import Summits.HodgeConjecture.HodgeConjecture.Theorems.F0P2uS2SharpTheta            -- ★ S2♯-θ `memXiFamily_of_theta_of_clauses` (+ ★ FILE 2 `F0P2uMemXiFamilyThetaNonsplit` through its imports)
import Summits.HodgeConjecture.HodgeConjecture.Theorems.F0P3cDbTThetaConstituents    -- ★ (TCᴸ) p848434 (this seat): v-constituents of a theta-type `P` (exist ∕ theta type ∕ supercuspidal)
import HarnessLib

/-!
# Crux `H413`, line LH10 «(D-b)ᵀ» — (O1-RED): THE PEEL `stubThetaLiftMember_of_occurrence : ‹O1♭′› → ‹O1›` of the organ (O1) «GLOBAL THETA MEMBER WITH
# PRESCRIBED NON-SPLIT CLASS» of `Cruxes/H413/Lines/F0_P3c_DbTPaydown.lean` down to THETA OCCURRENCE with an automorphic, globally dictionary-tied `χ`

Cell `hodgecm-mathlib` (D-0151), FLOOR 0, crux item H413 = `stmt-HodgeConjecture-24833`; squad F0∕P3c line LH10, seat LH10-p02 (g0), DEAL «(O1-RED)» of LH10-plan (g0)
2026-09-02T02:45:18Z.  THEOREMS ONLY (no `def`, no instance, no notation, no named fact, no `sorry`); no `Cruxes/**` import (O50-1) — the organ text (O1) =
`StubThetaLiftMember` of the skeleton `F0/P3c/LH10/LH10-plan/g0/DbT.paydown.skeleton.v2.lean` :83–:113 (organ TYPE hash f8b533c39512828b) is RESTATED TOKEN FOR TOKEN as
the conclusion; `--supports stmt-HodgeConjecture-24833`.  HONEST LABEL: HC_CM is proved only modulo the printed citations until rung 0 closes; this file proves no letter —
it REDUCES the print organ (O1) [GelbartRogawski1991 Prop. 3.4.1, Thm. 3.4 (a), Lem. 5.1.2] to the smaller statement ‹O1♭′› below.

THE REDUCTION.  ‹O1♭′› («THETA OCCURRENCE AT THE SUPERCUSPIDAL CLASS, AUTOMORPHIC DICTIONARY-TIED `χ`»): for the (O1) prefix binders (CM frame `(L, H)`, Rogawski's
`μω`, a rational theta frame `(e₁, dV, g)`, `ξ`, a DICT-tied pair `(μ, χ_f)`) and a non-split `v`, THERE ARE a global line `ε ∈ (L⁺)ˣ`, an AUTOMORPHIC character
`χ : Chi` of `U(1)(L⁺)∖U(1)(𝔸_{L⁺,f})` with `χ.1 = χ_f` satisfying the two GLOBAL dictionary pins `μ̃ = η̃⁻¹ψ̃⁻¹μω`, `χ̌ = ψ̃⁻¹(η̃⁻¹ψ̃⁻¹μω)²` (★ FILE 1's shapes), a frame
transport `ιV` (`ιV k = g_f⁻¹ k g_f`), an automorphic measure and a DISCRETE automorphic `P` of `U(H)` with `P_f ↩ ω_H(μ, ε, χ)` (★ `HasFinComponent` of ★ `rhoAtLine … ιV ε χ`),
such that Liu's local theta type `X_v(μ, ε, χ_f)` (★ `xThetaCM`) is SUPERCUSPIDAL.  PROOF of (O1) from it: `MemXiFamily P … ξ` by ★ S2♯-θ
`F0P2uS2SharpTheta.memXiFamily_of_theta_of_clauses` fed with ★ FILE 2 `F0P2uMemXiFamilyThetaNonsplit.nonsplit_clause_of_hasFinComponent_theta`; the two constituent
clauses («`P` has a `v`-constituent», «every `v`-constituent is supercuspidal and of theta type `X_v(μ, ε, χ_f) ∘ κ_v⁻¹`») by ★ (TCᴸ)
`F0P3cDbTThetaConstituents.exists_and_forall_isConstituentOf_theta`.  WHAT PAYS ‹O1♭′› (not here): ★ Θ-OCC-GEN `F0P2tThetaOccursInGenNeg.thetaOccursInGen` (needs
`HasWeight L μ 1` and a `μ`-admissible line — ★ (WAᴸ) `Liu2021.AdmissibleElementPrescribedLocalClass` puts the line in a prescribed class at `v`, ★ (SCᴸ)
`F0P3cDbTSupercuspidalOffOccurringClass` names the supercuspidal class) + the globalisation DICT1∕DICT2 ⇒ global pins (density of `L^×` in `L_∞^×`, LH1-p04).

AUTOMORPHY GAP (this seat's census 2026-09-02T02:52Z, honest scope of the reduction): ‹O1♭′› asks for an AUTOMORPHIC `χ` with `χ.1 = χ_f`; for the letter's arbitrary
`ξ = (η, ψ)` and the DICT-tied `χ_f` such a `χ` exists iff `(ψ̃⁻¹ (η̃⁻¹ψ̃⁻¹μω)²)_∞ = 1` (★ `checkOfChi_infiniteIdeles`), an archimedean-type condition on `(η, ψ, μω)` that ★ FILE 1
`F0P2uXiOfThetaDatum.exists_xi_dictionary` builds INTO its forward dictionary but that a general `ξ` need not satisfy.  So ‹O1♭′› is the in-house (theta) road to (O1) ON THE
AUTOMORPHIC LOCUS ONLY; (O1) itself is print-true everywhere ([Rogawski1990 Thm. 13.3.6 (c)] + the LOCAL [GelbartRogawski1991 Lem. 5.1.2]).  ‹O1♭′› is therefore NOT offered as a
∀-closed registered stub; it is the hypothesis of a helper theorem.

## References
* [GelbartRogawski1991] S. Gelbart, J. Rogawski, Invent. Math. 105 (1991): §3.4 Prop. 3.4.1 pp. 459–460, Thm. 3.4 (a) p. 461; §5.1 (5.1.1) p. 465, Lem. 5.1.2 p. 466.
* [Rogawski1990] J. Rogawski, Ann. of Math. Stud. 123 (1990): §13.1 Prop. 13.1.3 (d) p. 199; §12.2 (2) p. 174; §13.3 Thm. 13.3.6 (c) p. 202; §14.6 pp. 242–245.
* [Liu2021] Y. Liu, Camb. J. Math. 9 (2021): Def. 4.11 (l. 2090–2096), Def. 4.12; App. D §D.1 (l. 5224), Lem. D.1 (1).  [Flath1979] D. Flath, PSPM 33.1: Thm. 3.
-/

set_option autoImplicit false
-- the mandated namespace repeats the single-problem summit's segment (`HodgeConjecture.HodgeConjecture`)
set_option linter.dupNamespace false

noncomputable section

open scoped Matrix Kronecker MatrixGroups MonoidAlgebra ComplexOrder
open NumberField NumberField.InfinitePlace IsDedekindDomain MeasureTheory
open Literature.NumberTheory Literature.NumberTheory.Automorphic Literature.NumberTheory.Automorphic.UnitaryGroup
open Literature.NumberTheory.Automorphic.Liu2021 Literature.NumberTheory.Automorphic.Liu2021.AppendixC
open Literature.NumberTheory.Automorphic.Liu2021.Def411WeilCarriers
open Literature.NumberTheory.Automorphic.Liu2021.Def411WeilCarriersDoubling
open Literature.NumberTheory.Automorphic.Liu2021.CheckOfChi
open Literature.NumberTheory.Automorphic.IdeleClassGroup
open Literature.NumberTheory.GelbartRogawski1991 Literature.NumberTheory.GelbartRogawski1991.UnitaryDualPair
open Literature.NumberTheory.GelbartRogawski1991.UnitaryDualPair.WeilCoinv
open Literature.NumberTheory.GelbartRogawski1991.UnitaryDualPair.LocalSplitting
open Literature.RepresentationTheory Literature.RepresentationTheory.Liu2021
open Literature.NumberTheory.GaloisRepresentations Literature.RepresentationTheory.HarrisKudlaSweet1996
open Literature.NumberTheory.Rogawski1990
open Summit.HodgeConjecture.CorCM
open Summit.HodgeConjecture.CorCM.Transposition
open Summit.HodgeConjecture.HodgeConjecture.Cruxes.H413

namespace Summit.HodgeConjecture.HodgeConjecture.Cruxes.H413.F0P3cDbTThetaLiftMemberOfTheta

set_option synthInstance.maxHeartbeats 400000 in
set_option maxHeartbeats 16000000 in
/-- **(O1-RED) — THE PEEL `‹O1♭′› → ‹O1›`.**  HYPOTHESIS ‹O1♭′› «theta occurrence at the supercuspidal class with an automorphic, globally dictionary-tied `χ`»: for the (O1)
prefix binders and a non-split `v`, some global line `ε`, some automorphic `χ : Chi` with `χ.1 = χ_f` under the two GLOBAL pins, some frame transport `ιV` (`ιV k = g_f⁻¹ k g_f`),
some automorphic measure and some discrete `P` with `P.HasFinComponent (rhoAtLine … ιV ε χ)`, and `X_v(μ, ε, χ_f)` supercuspidal.  CONCLUSION = the organ (O1)
`StubThetaLiftMember` of `Cruxes/H413/Lines/F0_P3c_DbTPaydown.lean` (skeleton v2 :83–:113) TOKEN FOR TOKEN: `∃ ε μA P`, `MemXiFamily P hH hHd μω hμu ξ` (★ S2♯-θ assembly over
★ FILE 2's non-split clause), a `v`-constituent exists and every `v`-constituent is supercuspidal of theta type `X_v(μ, ε, χ_f) ∘ κ_v⁻¹` (★ (TCᴸ)).
[cite: GelbartRogawski1991, §3.4 Prop. 3.4.1 pp. 459–460, Thm. 3.4 (a) p. 461; §5.1 (5.1.1) p. 465, Lem. 5.1.2 p. 466] [cite: Rogawski1990, §13.1 Prop. 13.1.3 (d) p. 199; §14.6 pp. 242–245]
[cite: Liu2021, Def. 4.11 (l. 2090–2096); App. D §D.1 (l. 5224), Lem. D.1 (1)] -/
theorem stubThetaLiftMember_of_occurrence
    (hocc : ∀ (L : Type) [Field L] [NumberField L] [IsCMField L] (H : Matrix (Fin 3) (Fin 3) L)
      (hH : (H.map (cmConjRingHom L))ᵀ = H) (hHd : IsUnit H.det) (μω : HeckeCharacter L) (hμu : μω.IsUnitary),
      (∀ x : Literature.NumberTheory.GaloisRepresentations.ideleGroup ↥(maximalRealSubfield L),
        μω (AdeleRing.ideleBaseChange (↥(maximalRealSubfield L)) L x) = quadraticHeckeCharCM L x) →
      ∀ {n' : ℕ} (e₁ : Fin 3 × Fin 1 ≃ Fin n') (dV : Fin 3 → L) (hdV : ∀ i, IsCMField.complexConj L (dV i) = dV i) (hdV0 : ∀ i, dV i ≠ 0)
        (g : GL (Fin 3) L) (hg : ((g : Matrix (Fin 3) (Fin 3) L).map (cmConjRingHom L))ᵀ * H * (g : Matrix (Fin 3) (Fin 3) L) = Matrix.diagonal dV)
        (ξ : OneDimAutRepH L)
        (μ : Literature.NumberTheory.Automorphic.IdeleClassGroup L →ₜ* Circle) (hμ : IsConjugateSymplectic L μ)
        (χf : UnitaryGroup.finAdelicOne (↥(maximalRealSubfield L)) L (IsCMField.complexConj L) →* ℂˣ),
        Continuous χf → (∀ z, ‖((χf z : ℂˣ) : ℂ)‖ = 1) →
        (∀ v : HeightOneSpectrum (𝓞 ↥(maximalRealSubfield L)),
            (toHeckeCharacter L μ).semilocalComponent L v = (ξ.bcη⁻¹ * ξ.bcψ⁻¹ * μω).semilocalComponent L v) →
        (∀ z : (FiniteAdeleRing (𝓞 L) L)ˣ,
            χf (finAdelicCheck (↥(maximalRealSubfield L)) L (IsCMField.complexConj L)
                (AlgEquiv.ext fun x => by rw [AlgEquiv.mul_apply, IsCMField.complexConj_apply_apply, AlgEquiv.one_apply]) z) =
              (ξ.bcψ⁻¹ * (ξ.bcη⁻¹ * ξ.bcψ⁻¹ * μω) ^ 2)
                (Units.map (N := AdeleRing (𝓞 L) L) (MonoidHom.inr (InfiniteAdeleRing L) (FiniteAdeleRing (𝓞 L) L)) z)) →
        ∀ (v : HeightOneSpectrum (𝓞 ↥(maximalRealSubfield L))), (∀ w : PlacesOver L v, IsCMField.complexConj L • w.1 = w.1) →
          ∃ (ε : (↥(maximalRealSubfield L))ˣ) (χ : Chi (↥(maximalRealSubfield L)) L (IsCMField.complexConj L)) (_ : χ.1 = χf)
            (_ : toHeckeCharacter L μ = ξ.bcη⁻¹ * ξ.bcψ⁻¹ * μω)
            (_ : HeckeCharacter.checkOfChi (Def411WeilCarriers.complexConj_mul_complexConj' L) χ = ξ.bcψ⁻¹ * (ξ.bcη⁻¹ * ξ.bcψ⁻¹ * μω) ^ 2)
            (ιV : finAdelic (↥(maximalRealSubfield L)) L (IsCMField.complexConj L) 3 H →*
              finAdelic (↥(maximalRealSubfield L)) L (IsCMField.complexConj L) 3 (Matrix.diagonal dV))
            (_ : ∀ k, ((ιV k : finAdelic (↥(maximalRealSubfield L)) L (IsCMField.complexConj L) 3 (Matrix.diagonal dV)) :
                  GL (Fin 3) (FiniteAdeleRing (𝓞 L) L)) =
                (toFinAdeleGL L 3 g)⁻¹ * (k : GL (Fin 3) (FiniteAdeleRing (𝓞 L) L)) * toFinAdeleGL L 3 g)
            (μA : Measure (adelicGroupData (↥(maximalRealSubfield L)) L (IsCMField.complexConj L) 3 H).automorphicQuotient)
            (_ : (adelicGroupData (↥(maximalRealSubfield L)) L (IsCMField.complexConj L) 3 H).IsAutomorphicMeasure μA)
            (P : DiscreteAutomorphicRep (adelicGroupData (↥(maximalRealSubfield L)) L (IsCMField.complexConj L) 3 H) μA),
            P.HasFinComponent
              (rhoAtLine (↥(maximalRealSubfield L)) L (IsCMField.complexConj L) 3 e₁ (Matrix.diagonal dV)
                (complexConj_imagUnit L) (imagUnit_ne_zero L) (imagUnit_mul_self L) (realDiagonal_isSymm L dV hdV)
                (isUnit_det_realDiagonal L dV hdV hdV0) (realDiagonal_map L dV hdV).symm
                (fun a => isCompatible_chiSplittingLine L e₁ dV hdV hdV0 (toHeckeCharacter L μ)
                  (isUnitary_toHeckeCharacter L μ) ((isOscillatorChar_toHeckeCharacter_iff μ).mpr hμ)
                  (TW (↥(maximalRealSubfield L)) a) (isSymm_TW (↥(maximalRealSubfield L)) a)
                  (isUnit_det_TW (↥(maximalRealSubfield L)) a) (JW (↥(maximalRealSubfield L)) L a)
                  (JW_eq (↥(maximalRealSubfield L)) L a)) ιV ε χ) ∧
            (xThetaCM L e₁ dV hdV hdV0 μ hμ χf ε v).IsSupercuspidal) :
    ∀ (L : Type) [Field L] [NumberField L] [IsCMField L] (H : Matrix (Fin 3) (Fin 3) L)
      (hH : (H.map (cmConjRingHom L))ᵀ = H) (hHd : IsUnit H.det) (μω : HeckeCharacter L) (hμu : μω.IsUnitary),
      (∀ x : Literature.NumberTheory.GaloisRepresentations.ideleGroup ↥(maximalRealSubfield L),
        μω (AdeleRing.ideleBaseChange (↥(maximalRealSubfield L)) L x) = quadraticHeckeCharCM L x) →
      ∀ {n' : ℕ} (e₁ : Fin 3 × Fin 1 ≃ Fin n') (dV : Fin 3 → L) (hdV : ∀ i, IsCMField.complexConj L (dV i) = dV i) (hdV0 : ∀ i, dV i ≠ 0)
        (g : GL (Fin 3) L) (hg : ((g : Matrix (Fin 3) (Fin 3) L).map (cmConjRingHom L))ᵀ * H * (g : Matrix (Fin 3) (Fin 3) L) = Matrix.diagonal dV)
        (ξ : OneDimAutRepH L)
        (μ : Literature.NumberTheory.Automorphic.IdeleClassGroup L →ₜ* Circle) (hμ : IsConjugateSymplectic L μ)
        (χf : UnitaryGroup.finAdelicOne (↥(maximalRealSubfield L)) L (IsCMField.complexConj L) →* ℂˣ),
        Continuous χf → (∀ z, ‖((χf z : ℂˣ) : ℂ)‖ = 1) →
        (∀ v : HeightOneSpectrum (𝓞 ↥(maximalRealSubfield L)),
            (toHeckeCharacter L μ).semilocalComponent L v = (ξ.bcη⁻¹ * ξ.bcψ⁻¹ * μω).semilocalComponent L v) →
        (∀ z : (FiniteAdeleRing (𝓞 L) L)ˣ,
            χf (finAdelicCheck (↥(maximalRealSubfield L)) L (IsCMField.complexConj L)
                (AlgEquiv.ext fun x => by rw [AlgEquiv.mul_apply, IsCMField.complexConj_apply_apply, AlgEquiv.one_apply]) z) =
              (ξ.bcψ⁻¹ * (ξ.bcη⁻¹ * ξ.bcψ⁻¹ * μω) ^ 2)
                (Units.map (N := AdeleRing (𝓞 L) L) (MonoidHom.inr (InfiniteAdeleRing L) (FiniteAdeleRing (𝓞 L) L)) z)) →
        ∀ (v : HeightOneSpectrum (𝓞 ↥(maximalRealSubfield L))), (∀ w : PlacesOver L v, IsCMField.complexConj L • w.1 = w.1) →
          ∃ (ε : (↥(maximalRealSubfield L))ˣ)
            (μA : Measure (adelicGroupData (↥(maximalRealSubfield L)) L (IsCMField.complexConj L) 3 H).automorphicQuotient)
            (_ : (adelicGroupData (↥(maximalRealSubfield L)) L (IsCMField.complexConj L) 3 H).IsAutomorphicMeasure μA)
            (P : DiscreteAutomorphicRep (adelicGroupData (↥(maximalRealSubfield L)) L (IsCMField.complexConj L) 3 H) μA),
            MemXiFamily P hH hHd μω hμu ξ ∧
            (∃ c : IrrClass ((cmDatum L 3 H).Local v),
              (IrrClass.comap (localPiEquiv L (IsCMField.complexConj L) 3 H v) c).IsConstituentOf
                (P.finRep.smoothPart.toRepresentation.comp (inclPlace (↥(maximalRealSubfield L)) L (IsCMField.complexConj L) 3 H v))) ∧
            ∀ c : IrrClass ((cmDatum L 3 H).Local v),
              (IrrClass.comap (localPiEquiv L (IsCMField.complexConj L) 3 H v) c).IsConstituentOf
                  (P.finRep.smoothPart.toRepresentation.comp (inclPlace (↥(maximalRealSubfield L)) L (IsCMField.complexConj L) 3 H v)) →
                c.IsSupercuspidal ∧ ThetaTypeAtCM L H e₁ dV hdV hdV0 g hg μ hμ χf ε v c
    := by
  intro L _ _ _ H hH hHd μω hμu hμω n' e₁ dV hdV hdV0 g hg ξ μ hμ χf hχc hχn hD1 hD2 v hns
  obtain ⟨ε, χ, hχ, hμξ, hχξ, ιV, hιV, μA, hμA, P, hfin, hsc⟩ :=
    hocc L H hH hHd μω hμu hμω e₁ dV hdV hdV0 g hg ξ μ hμ χf hχc hχn hD1 hD2 v hns
  subst hχ
  haveI := hμA
  refine ⟨ε, μA, hμA, P, ?_, F0P3cDbTThetaConstituents.exists_and_forall_isConstituentOf_theta L H e₁ dV hdV hdV0 g hg ιV hιV
    μA P μ hμ ε χ hfin v hsc⟩
  -- `MemXiFamily P … ξ`: ★ S2♯-θ assembly over ★ FILE 2's non-split clause at the GLOBAL pins
  exact F0P2uS2SharpTheta.memXiFamily_of_theta_of_clauses L H hH hHd e₁ dV hdV hdV0 g hg ιV hιV μA P ξ μω hμu μ hμ ε χ
    (Def411WeilCarriers.complexConj_mul_complexConj' L) hμξ hχξ hfin
    (fun w hw => F0P2uMemXiFamilyThetaNonsplit.nonsplit_clause_of_hasFinComponent_theta L H hH hHd e₁ dV hdV hdV0 g hg ιV hιV μA P
      μω hμu hμω μ hμ ε χ hfin ξ (Def411WeilCarriers.complexConj_mul_complexConj' L) hμξ hχξ w hw)

end Summit.HodgeConjecture.HodgeConjecture.Cruxes.H413.F0P3cDbTThetaLiftMemberOfTheta

end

# # # #

• INSTRUCTIONS FOR THE TASK: Check every line of the records, and copy the ones that hold the word "maxHeartbeats".

• ANSWER BELOW:
set_option synthInstance.maxHeartbeats 400000 in
set_option maxHeartbeats 16000000 in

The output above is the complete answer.